### TASK REQUIREMENTS
Say, as a bare number, how many lines of the listing hold "under".

<<<<

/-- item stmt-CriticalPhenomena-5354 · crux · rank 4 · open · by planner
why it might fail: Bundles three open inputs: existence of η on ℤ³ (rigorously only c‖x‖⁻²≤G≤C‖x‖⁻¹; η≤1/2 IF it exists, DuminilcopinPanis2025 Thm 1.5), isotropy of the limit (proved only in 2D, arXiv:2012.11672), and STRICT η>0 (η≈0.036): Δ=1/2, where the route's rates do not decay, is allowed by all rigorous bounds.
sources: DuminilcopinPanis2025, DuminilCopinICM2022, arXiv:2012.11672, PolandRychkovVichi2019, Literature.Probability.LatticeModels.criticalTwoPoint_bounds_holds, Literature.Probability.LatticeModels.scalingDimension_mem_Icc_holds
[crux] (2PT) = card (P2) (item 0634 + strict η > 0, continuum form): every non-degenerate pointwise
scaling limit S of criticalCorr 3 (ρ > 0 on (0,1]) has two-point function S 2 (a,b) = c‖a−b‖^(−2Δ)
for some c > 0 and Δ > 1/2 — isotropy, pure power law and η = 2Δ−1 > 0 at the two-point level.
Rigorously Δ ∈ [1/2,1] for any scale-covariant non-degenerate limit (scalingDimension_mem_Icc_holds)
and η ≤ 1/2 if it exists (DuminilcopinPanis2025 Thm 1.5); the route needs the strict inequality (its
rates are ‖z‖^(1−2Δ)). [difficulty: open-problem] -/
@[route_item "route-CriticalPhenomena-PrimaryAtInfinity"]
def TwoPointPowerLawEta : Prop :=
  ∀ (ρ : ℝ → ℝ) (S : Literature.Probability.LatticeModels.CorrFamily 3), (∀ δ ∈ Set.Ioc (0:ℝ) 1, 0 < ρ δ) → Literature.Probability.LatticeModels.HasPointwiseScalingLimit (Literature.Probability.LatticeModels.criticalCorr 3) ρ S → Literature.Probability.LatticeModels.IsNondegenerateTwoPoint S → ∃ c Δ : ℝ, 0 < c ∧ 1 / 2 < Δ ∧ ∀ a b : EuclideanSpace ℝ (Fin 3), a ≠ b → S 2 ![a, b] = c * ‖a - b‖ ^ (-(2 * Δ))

>>>>
<<<<

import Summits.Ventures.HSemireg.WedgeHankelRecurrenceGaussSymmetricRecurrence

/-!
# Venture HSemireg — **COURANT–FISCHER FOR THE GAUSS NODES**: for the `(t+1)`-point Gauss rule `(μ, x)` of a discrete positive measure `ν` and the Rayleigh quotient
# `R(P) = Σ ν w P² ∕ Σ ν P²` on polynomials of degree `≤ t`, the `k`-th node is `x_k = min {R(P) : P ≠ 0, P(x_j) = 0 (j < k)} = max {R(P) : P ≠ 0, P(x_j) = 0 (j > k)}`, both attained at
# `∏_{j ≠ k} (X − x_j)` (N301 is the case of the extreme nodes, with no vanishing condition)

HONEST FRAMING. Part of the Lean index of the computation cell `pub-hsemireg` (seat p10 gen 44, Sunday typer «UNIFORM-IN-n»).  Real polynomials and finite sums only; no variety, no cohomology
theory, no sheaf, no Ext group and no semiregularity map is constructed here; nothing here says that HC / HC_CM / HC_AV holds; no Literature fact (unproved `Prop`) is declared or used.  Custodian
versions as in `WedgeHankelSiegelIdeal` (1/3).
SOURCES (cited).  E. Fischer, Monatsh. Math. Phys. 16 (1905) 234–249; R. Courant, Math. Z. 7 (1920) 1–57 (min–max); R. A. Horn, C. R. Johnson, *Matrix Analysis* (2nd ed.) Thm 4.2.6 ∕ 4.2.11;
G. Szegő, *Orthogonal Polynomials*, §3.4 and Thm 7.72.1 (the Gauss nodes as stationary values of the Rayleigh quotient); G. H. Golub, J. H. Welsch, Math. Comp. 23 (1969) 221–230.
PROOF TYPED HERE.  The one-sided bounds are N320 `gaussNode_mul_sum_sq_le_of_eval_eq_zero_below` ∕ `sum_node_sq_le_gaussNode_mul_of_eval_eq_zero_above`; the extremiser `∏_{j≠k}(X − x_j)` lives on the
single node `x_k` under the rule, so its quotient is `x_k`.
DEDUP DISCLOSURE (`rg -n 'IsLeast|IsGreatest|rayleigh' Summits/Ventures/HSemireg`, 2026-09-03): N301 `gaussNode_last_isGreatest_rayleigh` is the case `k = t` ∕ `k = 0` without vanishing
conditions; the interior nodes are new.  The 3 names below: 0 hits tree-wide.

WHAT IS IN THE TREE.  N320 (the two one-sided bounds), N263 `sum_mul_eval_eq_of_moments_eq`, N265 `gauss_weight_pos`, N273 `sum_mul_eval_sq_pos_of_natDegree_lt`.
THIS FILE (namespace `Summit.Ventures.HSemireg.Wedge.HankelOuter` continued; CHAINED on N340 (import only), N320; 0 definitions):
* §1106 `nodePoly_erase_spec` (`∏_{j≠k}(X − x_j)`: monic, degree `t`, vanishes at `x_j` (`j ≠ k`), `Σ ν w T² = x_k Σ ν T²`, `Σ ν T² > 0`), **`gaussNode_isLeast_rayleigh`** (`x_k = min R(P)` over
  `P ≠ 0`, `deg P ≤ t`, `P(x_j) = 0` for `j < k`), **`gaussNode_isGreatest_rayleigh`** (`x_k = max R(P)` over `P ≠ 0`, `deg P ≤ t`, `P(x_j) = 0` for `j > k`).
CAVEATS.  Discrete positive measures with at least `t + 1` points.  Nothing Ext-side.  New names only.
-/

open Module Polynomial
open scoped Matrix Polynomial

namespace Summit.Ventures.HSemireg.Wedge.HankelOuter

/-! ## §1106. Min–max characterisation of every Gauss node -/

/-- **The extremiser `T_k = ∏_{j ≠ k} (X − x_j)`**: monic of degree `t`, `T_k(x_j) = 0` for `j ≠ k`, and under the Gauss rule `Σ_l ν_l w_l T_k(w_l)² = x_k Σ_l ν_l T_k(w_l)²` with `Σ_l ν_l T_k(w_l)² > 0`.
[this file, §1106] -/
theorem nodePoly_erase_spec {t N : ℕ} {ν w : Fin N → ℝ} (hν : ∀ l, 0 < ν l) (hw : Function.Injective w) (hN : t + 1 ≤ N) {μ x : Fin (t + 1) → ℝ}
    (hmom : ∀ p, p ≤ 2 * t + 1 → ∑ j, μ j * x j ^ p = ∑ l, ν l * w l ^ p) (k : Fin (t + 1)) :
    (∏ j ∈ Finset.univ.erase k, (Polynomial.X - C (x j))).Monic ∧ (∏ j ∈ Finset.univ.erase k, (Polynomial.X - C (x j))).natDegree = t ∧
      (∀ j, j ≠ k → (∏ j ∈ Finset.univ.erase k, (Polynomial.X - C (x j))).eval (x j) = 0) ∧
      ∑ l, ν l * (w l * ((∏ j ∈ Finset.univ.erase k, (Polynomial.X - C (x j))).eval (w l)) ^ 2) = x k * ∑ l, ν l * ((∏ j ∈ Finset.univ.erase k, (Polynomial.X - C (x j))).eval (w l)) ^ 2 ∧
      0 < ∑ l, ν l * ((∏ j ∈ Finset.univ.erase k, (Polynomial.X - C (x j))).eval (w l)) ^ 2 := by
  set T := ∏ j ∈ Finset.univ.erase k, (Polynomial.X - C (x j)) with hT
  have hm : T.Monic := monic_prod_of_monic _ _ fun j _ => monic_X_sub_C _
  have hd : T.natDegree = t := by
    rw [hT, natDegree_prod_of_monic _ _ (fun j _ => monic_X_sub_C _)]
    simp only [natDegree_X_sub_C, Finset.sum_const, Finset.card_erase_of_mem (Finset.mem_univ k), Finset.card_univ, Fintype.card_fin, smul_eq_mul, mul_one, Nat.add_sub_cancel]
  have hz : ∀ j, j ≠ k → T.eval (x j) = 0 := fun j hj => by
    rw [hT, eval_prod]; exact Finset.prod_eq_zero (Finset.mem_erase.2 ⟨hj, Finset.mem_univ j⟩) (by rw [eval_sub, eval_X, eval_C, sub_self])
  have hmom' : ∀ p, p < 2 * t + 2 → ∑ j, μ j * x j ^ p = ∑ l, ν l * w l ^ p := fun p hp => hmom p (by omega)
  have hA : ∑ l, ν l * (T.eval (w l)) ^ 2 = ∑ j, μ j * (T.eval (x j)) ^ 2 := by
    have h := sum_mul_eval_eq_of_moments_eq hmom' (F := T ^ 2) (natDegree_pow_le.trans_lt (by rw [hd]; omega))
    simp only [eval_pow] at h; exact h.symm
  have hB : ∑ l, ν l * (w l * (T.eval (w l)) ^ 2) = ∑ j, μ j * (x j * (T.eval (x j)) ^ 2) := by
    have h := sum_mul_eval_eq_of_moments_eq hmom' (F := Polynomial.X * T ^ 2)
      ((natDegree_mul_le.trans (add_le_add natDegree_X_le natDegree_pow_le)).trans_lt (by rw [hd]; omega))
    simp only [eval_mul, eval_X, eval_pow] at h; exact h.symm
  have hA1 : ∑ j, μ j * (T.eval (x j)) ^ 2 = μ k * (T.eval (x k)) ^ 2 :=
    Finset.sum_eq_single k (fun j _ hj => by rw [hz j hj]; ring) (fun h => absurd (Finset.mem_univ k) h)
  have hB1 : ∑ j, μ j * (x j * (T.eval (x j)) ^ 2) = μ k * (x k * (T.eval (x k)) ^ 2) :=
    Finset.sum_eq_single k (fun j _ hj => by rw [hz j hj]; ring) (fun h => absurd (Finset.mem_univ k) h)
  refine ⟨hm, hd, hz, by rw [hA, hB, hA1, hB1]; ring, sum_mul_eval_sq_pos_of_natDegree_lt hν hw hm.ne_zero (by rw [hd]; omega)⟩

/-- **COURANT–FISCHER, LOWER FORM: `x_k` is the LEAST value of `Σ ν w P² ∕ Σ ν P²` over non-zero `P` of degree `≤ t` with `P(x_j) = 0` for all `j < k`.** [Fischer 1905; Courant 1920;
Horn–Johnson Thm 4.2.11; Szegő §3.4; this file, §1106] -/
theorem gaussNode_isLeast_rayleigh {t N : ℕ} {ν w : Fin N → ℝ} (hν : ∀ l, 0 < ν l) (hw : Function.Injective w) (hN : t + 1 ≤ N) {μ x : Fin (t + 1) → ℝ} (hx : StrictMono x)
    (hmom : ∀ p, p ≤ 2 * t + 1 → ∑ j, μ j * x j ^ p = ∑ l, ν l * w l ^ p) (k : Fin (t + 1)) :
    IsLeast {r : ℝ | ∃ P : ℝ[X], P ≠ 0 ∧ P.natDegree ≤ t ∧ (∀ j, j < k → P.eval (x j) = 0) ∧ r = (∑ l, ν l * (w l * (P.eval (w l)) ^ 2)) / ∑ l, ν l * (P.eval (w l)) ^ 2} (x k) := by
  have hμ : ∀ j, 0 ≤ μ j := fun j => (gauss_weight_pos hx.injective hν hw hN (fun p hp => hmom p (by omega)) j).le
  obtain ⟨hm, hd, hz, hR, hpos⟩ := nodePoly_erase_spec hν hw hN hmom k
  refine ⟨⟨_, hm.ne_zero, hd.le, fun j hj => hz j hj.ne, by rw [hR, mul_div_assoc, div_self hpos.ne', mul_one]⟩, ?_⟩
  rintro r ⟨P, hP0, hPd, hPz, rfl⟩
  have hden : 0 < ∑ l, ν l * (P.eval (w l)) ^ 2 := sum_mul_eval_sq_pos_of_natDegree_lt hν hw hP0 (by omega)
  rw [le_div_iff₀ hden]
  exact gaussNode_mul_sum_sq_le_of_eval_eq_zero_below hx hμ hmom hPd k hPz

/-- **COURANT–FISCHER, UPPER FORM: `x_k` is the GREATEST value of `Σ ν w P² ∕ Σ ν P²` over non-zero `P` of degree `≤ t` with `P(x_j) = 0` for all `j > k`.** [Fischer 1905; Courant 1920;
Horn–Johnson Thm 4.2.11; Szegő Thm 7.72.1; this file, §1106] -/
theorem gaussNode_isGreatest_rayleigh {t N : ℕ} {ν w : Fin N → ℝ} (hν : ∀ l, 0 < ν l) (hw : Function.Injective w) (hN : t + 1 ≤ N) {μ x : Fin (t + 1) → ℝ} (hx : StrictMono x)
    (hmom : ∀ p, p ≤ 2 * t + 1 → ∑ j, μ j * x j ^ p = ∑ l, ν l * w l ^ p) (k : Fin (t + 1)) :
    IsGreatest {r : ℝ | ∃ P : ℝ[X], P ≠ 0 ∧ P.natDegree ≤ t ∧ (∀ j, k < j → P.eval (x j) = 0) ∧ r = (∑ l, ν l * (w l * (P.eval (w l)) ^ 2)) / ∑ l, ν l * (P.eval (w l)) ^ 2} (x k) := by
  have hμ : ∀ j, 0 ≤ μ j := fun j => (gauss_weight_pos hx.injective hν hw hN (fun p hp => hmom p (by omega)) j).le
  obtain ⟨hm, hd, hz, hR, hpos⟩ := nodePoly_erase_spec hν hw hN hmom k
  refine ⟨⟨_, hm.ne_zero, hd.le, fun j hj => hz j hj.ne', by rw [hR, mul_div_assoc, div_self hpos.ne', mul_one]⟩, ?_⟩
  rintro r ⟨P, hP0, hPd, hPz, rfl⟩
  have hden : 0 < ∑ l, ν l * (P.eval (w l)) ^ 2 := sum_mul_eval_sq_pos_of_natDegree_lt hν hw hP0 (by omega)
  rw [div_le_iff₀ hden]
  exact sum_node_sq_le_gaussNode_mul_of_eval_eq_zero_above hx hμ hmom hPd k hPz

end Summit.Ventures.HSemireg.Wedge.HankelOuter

>>>>

### RESULT BELOW
2